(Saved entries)
import Summits.CriticalPhenomena.PercolationContinuityZ3.Theorems.PercNearOneGluingNoHeavyLowerTailKnQuestion8CoefficientwiseCoreClassKernelMixHubBundlePath
import Summits.CriticalPhenomena.PercolationContinuityZ3.Theorems.PercNearOneGluingNoHeavyLowerTailKnQuestion8CoefficientwiseCoreClassKernelMixHubPathRuns
import HarnessLib

/-!
# Bundle words: the class of gated trace sets is closed under complement and slicing (glue for H≼_J on all bundles, layer 4)

Support file (`--supports stmt-CriticalPhenomena-4575`, closed), prover `prim-cplus-coupling` (gen 52).  No definitions, no notations,
no named facts, no sorries; standard axioms.  Memo `prim-cplus-coupling/A5-COUPLING-gen50.md` §2.6 (CLOSURE LEMMA (iii)), memo-51 §7(2).

Setting of `…KernelMixHubBundleJoin` / `…HubBundleTrace` (`hE`, `hθ`, per-thread walls `D t` and runs `ri ra rj rb t` with `ℓ := ℓ t`,
red traces `TX` = generic trace with `(ri, rj)`, blue traces `TY` = generic trace with `(ra, rb)`).  The CLASS MEMBER of the hub structure
of `Θ_n` with gates `(g₁, g₂)` and monotone `𝒳, 𝒴` is the set `{ω ⊆ E n : ¬ 𝒳(TX g₁ n ω) ∧ 𝒴(TY g₂ n ω)}`.  This file shows:
* `hubB_compl_filter` — its image under the involution `· ∆ E n` is `{ω ⊆ E n : ¬ 𝒳(TY g₁ n ω) ∧ 𝒴(TX g₂ n ω)}` (complements swap
  red and blue traces, `hubB_trace_compl` + `hubB_runs_compl`);
* `hubB_mem_splitImage` — membership in the image of a family of words of `Θ_{r+1}` under the split `ω ↦ (ω ∩ E r-part, θ r ω)`;
* `hubB_W_join_sliceForm` / `hubB_W_join_pathForm` — the defining condition of a class member of `Θ_{r+1}` at a join `ω' ∪ ζ̃`,
  rewritten as a class-member condition of `Θ_r` in `ω'` (gates `g ∨ [ζ saturated]`) and as a class-member condition of the path in `ζ`
  (gates `g ∨ [ω' saturated]`), the substituted functionals being monotone (`hubB_sliceSubst_mono`, `hubB_pathSubst_mono`);
* `hubB_runs_mono` / `hubB_trace_mono` — adding red edges lengthens the red hub runs / enlarges the red traces and shrinks the blue ones
  (from `hubPath_ri/ra/rj/rb_spec`), so that status up-sets such as `{X ∈ 𝐀, Y ∉ 𝐁}` are hub-closed.
[cite: KozmaNitzan2024, Questions 8–9 (§5.5 p. 36) (context)]
-/

namespace Summit.CriticalPhenomena.PercolationContinuityZ3.Theorems
import Mathlib
import HarnessLib
import Summits.Ventures.LatticeQCDFlow.Exactness.SphereGeodesicDrift

/-!
# The exact geodesic site update of `cpn_2d` is the exponential of the rotation generator: `x(τ) = e^{τA}x`, `π(τ) = e^{τA}π`, `A = π⊗x − x⊗π`

HONEST FRAMING: exact (Metropolis-corrected) sampling algorithms for lattice gauge theory;
figures of merit are autocorrelation/cost numbers at stated couplings and volumes; no
continuum-physics claim.

Venture `LatticeQCDFlow` (cell pub-lqcd), topic `Exactness`, FANOUT row 9 (eng-latcore, the
engine `latflow.core.cpn_2d.HMCCPN`: the site update of the leapfrog is the EXACT free geodesic step
`x ← cos(|π|ε) x + sin(|π|ε) π/|π|`, `π ← −|π| sin(|π|ε) x + cos(|π|ε) π` of Engel–Schaefer eq. (11),
typed by row 7 as `geodesicDrift`).  NEW WORK of the cell over Mathlib (`hasDerivAt_exp_smul_const'`,
`HasDerivAt.clm_apply`, `HasDerivAt.scomp`, `is_const_of_deriv_eq_zero`) and the tree
(`SphereGeodesicDrift.lean`, row 7: `geodesicDrift`); nothing is cited as a fact.  Printed
counterpart, NAMED ONLY: Engel–Schaefer, Comput. Phys. Commun. 182 (2011) 2107, eq. (11).

THE POINT (dictionary; the first brick of the body-frame reduction of the sphere leapfrog to the
kicked-product systems of `KickedProductTrajectory.lean`).  On a real inner product space `V`, for a
unit vector `x` and a tangent momentum `π ⊥ x`, the skew-adjoint rank-two operator
`A = A(x, π) : y ↦ ⟪x, y⟫ π − ⟪π, y⟫ x` (so `A x = π`, `A π = −‖π‖² x`, `A = 0` on `{x, π}ᗮ`) generates the
geodesic: the closed-form drift IS `(e^{τA} x, e^{τA} π)` — the one-parameter group `τ ↦ e^{τA}` of
rotations of `V` applied to BOTH components.  Proof without power series: `y(s) = x(s)` solves
`y' = A y` (the closed form differentiates to `A` of itself), so `u(s) = e^{(τ−s)A} y(s)` has
derivative zero, is constant, and `y(τ) = u(τ) = u(0) = e^{τA} x`; the momentum is
`y' = A e^{τA} x = e^{τA} A x = e^{τA} π`.

* §1 `geodGen x π` (a continuous linear map), `geodGen_apply`, `geodGen_apply_self` (`A x = π`),
  `geodGen_apply_mom` (`A π = −‖π‖²x`), `geodGen_swap` (`A(π, x) = −A(x, π)`), `inner_geodGen_symm`
  (skew-adjoint).
* §2 `hasDerivAt_geodesicDrift_fst` (`d/dτ x(τ) = π(τ)`), `geodGen_geodesicDrift_fst` (`A x(τ) = π(τ)`).
* §3 **`geodesicDrift_fst_eq_exp`**, **`geodesicDrift_snd_eq_exp`**, **`geodesicDrift_eq_exp`** —
  `geodesicDrift τ (x, π) = (e^{τA} x, e^{τA} π)` for `‖x‖ = 1`, `⟪x, π⟫ = 0` (`V` complete).

NOT CLAIMED: that `e^{τA}` is an isometry / lies in `SO(V)` as a typed statement (immediate from
skew-adjointness, not needed here); the conjugation rule `A(Wx, Wπ) = W A(x, π) W⁻¹` and the body-frame
form of the `n`-step leapfrog (sequel); matrices (`V = ℝ^m`: `A = π xᵀ − x πᵀ`); anything quantitative.
-/

noncomputable section

namespace Summit.Ventures.LatticeQCDFlow.Exactness

open Real NormedSpace
open scoped InnerProductSpace

variable {V : Type*} [NormedAddCommGroup V] [InnerProductSpace ℝ V]

/-! ## §1 The rotation generator -/

section Gen

/-- **The rotation generator of the geodesic** through `x` with velocity `π`:
`A(x, π) y = ⟪x, y⟫ π − ⟪π, y⟫ x` (in `ℝ^m`: the matrix `π xᵀ − x πᵀ`). -/
def geodGen (x p : V) : V →L[ℝ] V :=
  (innerSL ℝ x).smulRight p - (innerSL ℝ p).smulRight x

/-- Pointwise. -/
@[simp] theorem geodGen_apply (x p y : V) : geodGen x p y = ⟪x, y⟫_ℝ • p - ⟪p, y⟫_ℝ • x := by
  simp [geodGen]

/-- `A x = π` (`‖x‖ = 1`, `π ⊥ x`). -/
theorem geodGen_apply_self {x p : V} (hx : ‖x‖ = 1) (hxp : ⟪x, p⟫_ℝ = 0) : geodGen x p x = p := by
  rw [geodGen_apply, real_inner_self_eq_norm_sq, hx, one_pow, one_smul, real_inner_comm, hxp, zero_smul, sub_zero]

/-- `A π = −‖π‖² x` (`π ⊥ x`). -/
theorem geodGen_apply_mom {x p : V} (hxp : ⟪x, p⟫_ℝ = 0) : geodGen x p p = -(‖p‖ ^ 2) • x := by
  rw [geodGen_apply, hxp, zero_smul, zero_sub, real_inner_self_eq_norm_sq, neg_smul]

/-- Antisymmetry in the pair: `A(π, x) = −A(x, π)`. -/
theorem geodGen_swap (x p : V) : geodGen p x = -geodGen x p := by
  ext y
  show geodGen p x y = -(geodGen x p y)
  simp only [geodGen_apply, neg_sub]

/-- `A` is skew-adjoint: `⟪A y, y'⟫ = −⟪y, A y'⟫`. -/
theorem inner_geodGen_symm (x p y y' : V) : ⟪geodGen x p y, y'⟫_ℝ = -⟪y, geodGen x p y'⟫_ℝ := by
  simp only [geodGen_apply, inner_sub_left, inner_sub_right, real_inner_smul_left, real_inner_smul_right,
    real_inner_comm x y, real_inner_comm p y]
  ring

/-- With zero momentum the generator vanishes. -/
@[simp] theorem geodGen_zero_right (x : V) : geodGen x 0 = 0 := by
  ext y; simp

end Gen

/-! ## §2 The closed-form geodesic solves `y' = A y` -/

section ODE

variable (x p : V)

/-- `d/dτ x(τ) = π(τ)`: the position component of the closed-form drift differentiates to the momentum
component. -/
theorem hasDerivAt_geodesicDrift_fst (t : ℝ) :
    HasDerivAt (fun s : ℝ => (geodesicDrift s (x, p)).1) (geodesicDrift t (x, p)).2 t := by
  rcases eq_or_ne p 0 with rfl | hp
  · simp only [geodesicDrift, norm_zero, zero_mul, cos_zero, one_smul, smul_zero, add_zero, sin_zero, mul_zero,
      neg_zero, zero_smul]
    exact hasDerivAt_const t x
  · have hn : ‖p‖ ≠ 0 := norm_ne_zero_iff.2 hp
    have hl : HasDerivAt (fun s : ℝ => ‖p‖ * s) ‖p‖ t := by
      simpa using (hasDerivAt_id t).const_mul ‖p‖
    have hc : HasDerivAt (fun s : ℝ => cos (‖p‖ * s)) (-sin (‖p‖ * t) * ‖p‖) t := hl.cos
    have hs : HasDerivAt (fun s : ℝ => sin (‖p‖ * s) / ‖p‖) (cos (‖p‖ * t) * ‖p‖ / ‖p‖) t := hl.sin.div_const ‖p‖
    have h := (hc.smul_const x).add (hs.smul_const p)
    simp only [geodesicDrift]
    refine h.congr_deriv ?_
    rw [mul_div_assoc, div_self hn, mul_one, neg_mul, mul_comm (sin (‖p‖ * t)) ‖p‖]

/-- `A x(τ) = π(τ)`: the closed form is an integral curve of the generator (`‖x‖ = 1`, `π ⊥ x`). -/
theorem geodGen_geodesicDrift_fst {x p : V} (hx : ‖x‖ = 1) (hxp : ⟪x, p⟫_ℝ = 0) (t : ℝ) :
    geodGen x p (geodesicDrift t (x, p)).1 = (geodesicDrift t (x, p)).2 := by
  rcases eq_or_ne p 0 with rfl | hp
  · simp [geodesicDrift]
  · have hn : ‖p‖ ≠ 0 := norm_ne_zero_iff.2 hp
    have key : sin (‖p‖ * t) / ‖p‖ * -(‖p‖ ^ 2) = -(‖p‖ * sin (‖p‖ * t)) := by
      rw [mul_neg, pow_two, ← mul_assoc, div_mul_cancel₀ _ hn, mul_comm]
    simp only [geodesicDrift, map_add, map_smul, geodGen_apply_self hx hxp, geodGen_apply_mom hxp, smul_smul, key]
    rw [add_comm]

end ODE

/-! ## §3 The drift is the exponential of the generator -/

section Exp

variable [CompleteSpace V] {x p : V}

/-- **`x(τ) = e^{τA} x`**: the position component of the exact geodesic drift is the exponential of the
rotation generator applied to the start (`‖x‖ = 1`, `π ⊥ x`).  Proof: `u(s) = e^{(τ−s)A} x(s)` has
derivative `−A e^{(τ−s)A} x(s) + e^{(τ−s)A} A x(s) = 0`, so `x(τ) = u(τ) = u(0) = e^{τA} x`. -/
theorem geodesicDrift_fst_eq_exp (hx : ‖x‖ = 1) (hxp : ⟪x, p⟫_ℝ = 0) (t : ℝ) :
    (geodesicDrift t (x, p)).1 = exp (t • geodGen x p) x := by
  set A := geodGen x p with hA
  set u : ℝ → V := fun s => exp ((t - s) • A) (geodesicDrift s (x, p)).1 with hu_def
  have hcommE : ∀ r : ℝ, A * exp (r • A) = exp (r • A) * A := fun r =>
    (((Commute.refl A).smul_right r).exp_right).eq
  have hu : ∀ s, HasDerivAt u 0 s := by
    intro s
    have h1 : HasDerivAt (fun r : ℝ => t - r) (-1) s := by
      simpa using (hasDerivAt_id s).const_sub t
    have hE : HasDerivAt (fun r : ℝ => exp ((t - r) • A)) ((-1 : ℝ) • (A * exp ((t - s) • A))) s :=
      (hasDerivAt_exp_smul_const' (𝕂 := ℝ) A (t - s)).scomp s h1
    have h := hE.clm_apply (hasDerivAt_geodesicDrift_fst x p s)
    refine h.congr_deriv ?_
    rw [← geodGen_geodesicDrift_fst hx hxp s, ← hA, neg_one_smul]
    have key : (exp ((t - s) • A)) (A (geodesicDrift s (x, p)).1) =
        (A * exp ((t - s) • A)) (geodesicDrift s (x, p)).1 := by
      rw [hcommE]; rfl
    rw [key]
    exact neg_add_cancel _
  have hconst := is_const_of_deriv_eq_zero (fun s => (hu s).differentiableAt) (fun s => (hu s).deriv) t 0
  have hut : u t = (geodesicDrift t (x, p)).1 := by
    show exp ((t - t) • A) (geodesicDrift t (x, p)).1 = _
    rw [sub_self, zero_smul, NormedSpace.exp_zero]
    rfl
  have hu0 : u 0 = exp (t • A) x := by
    show exp ((t - 0) • A) (geodesicDrift 0 (x, p)).1 = _
    rw [sub_zero, geodesicDrift_zero]
  rw [← hut, hconst, hu0]

/-- **`π(τ) = e^{τA} π`**: the momentum component is the same rotation applied to the momentum (both
sides are the derivative of `τ ↦ x(τ) = e^{τA} x`, and `A` commutes with `e^{τA}`). -/
theorem geodesicDrift_snd_eq_exp (hx : ‖x‖ = 1) (hxp : ⟪x, p⟫_ℝ = 0) (t : ℝ) :
    (geodesicDrift t (x, p)).2 = exp (t • geodGen x p) p := by
  set A := geodGen x p with hA
  have h1 : HasDerivAt (fun s : ℝ => (geodesicDrift s (x, p)).1) (geodesicDrift t (x, p)).2 t :=
    hasDerivAt_geodesicDrift_fst x p t
  have h2 : HasDerivAt (fun s : ℝ => exp (s • A) x) ((A * exp (t • A)) x) t :=
    ((hasDerivAt_exp_smul_const' (𝕂 := ℝ) A t).clm_apply (hasDerivAt_const t x)).congr_deriv (by simp)
  have hfun : (fun s : ℝ => (geodesicDrift s (x, p)).1) = fun s => exp (s • A) x :=
    funext fun s => geodesicDrift_fst_eq_exp hx hxp s
  rw [hfun] at h1
  have hcomm : A * exp (t • A) = exp (t • A) * A := (((Commute.refl A).smul_right t).exp_right).eq
  rw [h1.unique h2, hcomm]
  show exp (t • A) (A x) = _
  rw [hA, geodGen_apply_self hx hxp]

/-- **THE EXACT GEODESIC DRIFT IS THE EXPONENTIAL OF THE ROTATION GENERATOR**:
`geodesicDrift τ (x, π) = (e^{τA} x, e^{τA} π)`, `A = A(x, π)`, for `‖x‖ = 1`, `⟪x, π⟫ = 0`. -/
theorem geodesicDrift_eq_exp (hx : ‖x‖ = 1) (hxp : ⟪x, p⟫_ℝ = 0) (t : ℝ) :
    geodesicDrift t (x, p) = (exp (t • geodGen x p) x, exp (t • geodGen x p) p) :=
  Prod.ext (geodesicDrift_fst_eq_exp hx hxp t) (geodesicDrift_snd_eq_exp hx hxp t)

end Exp

end Summit.Ventures.LatticeQCDFlow.Exactness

Task instructions: Your reply should be only the count of lines in the entries above that contain the word "Summits".

Result of this task: 3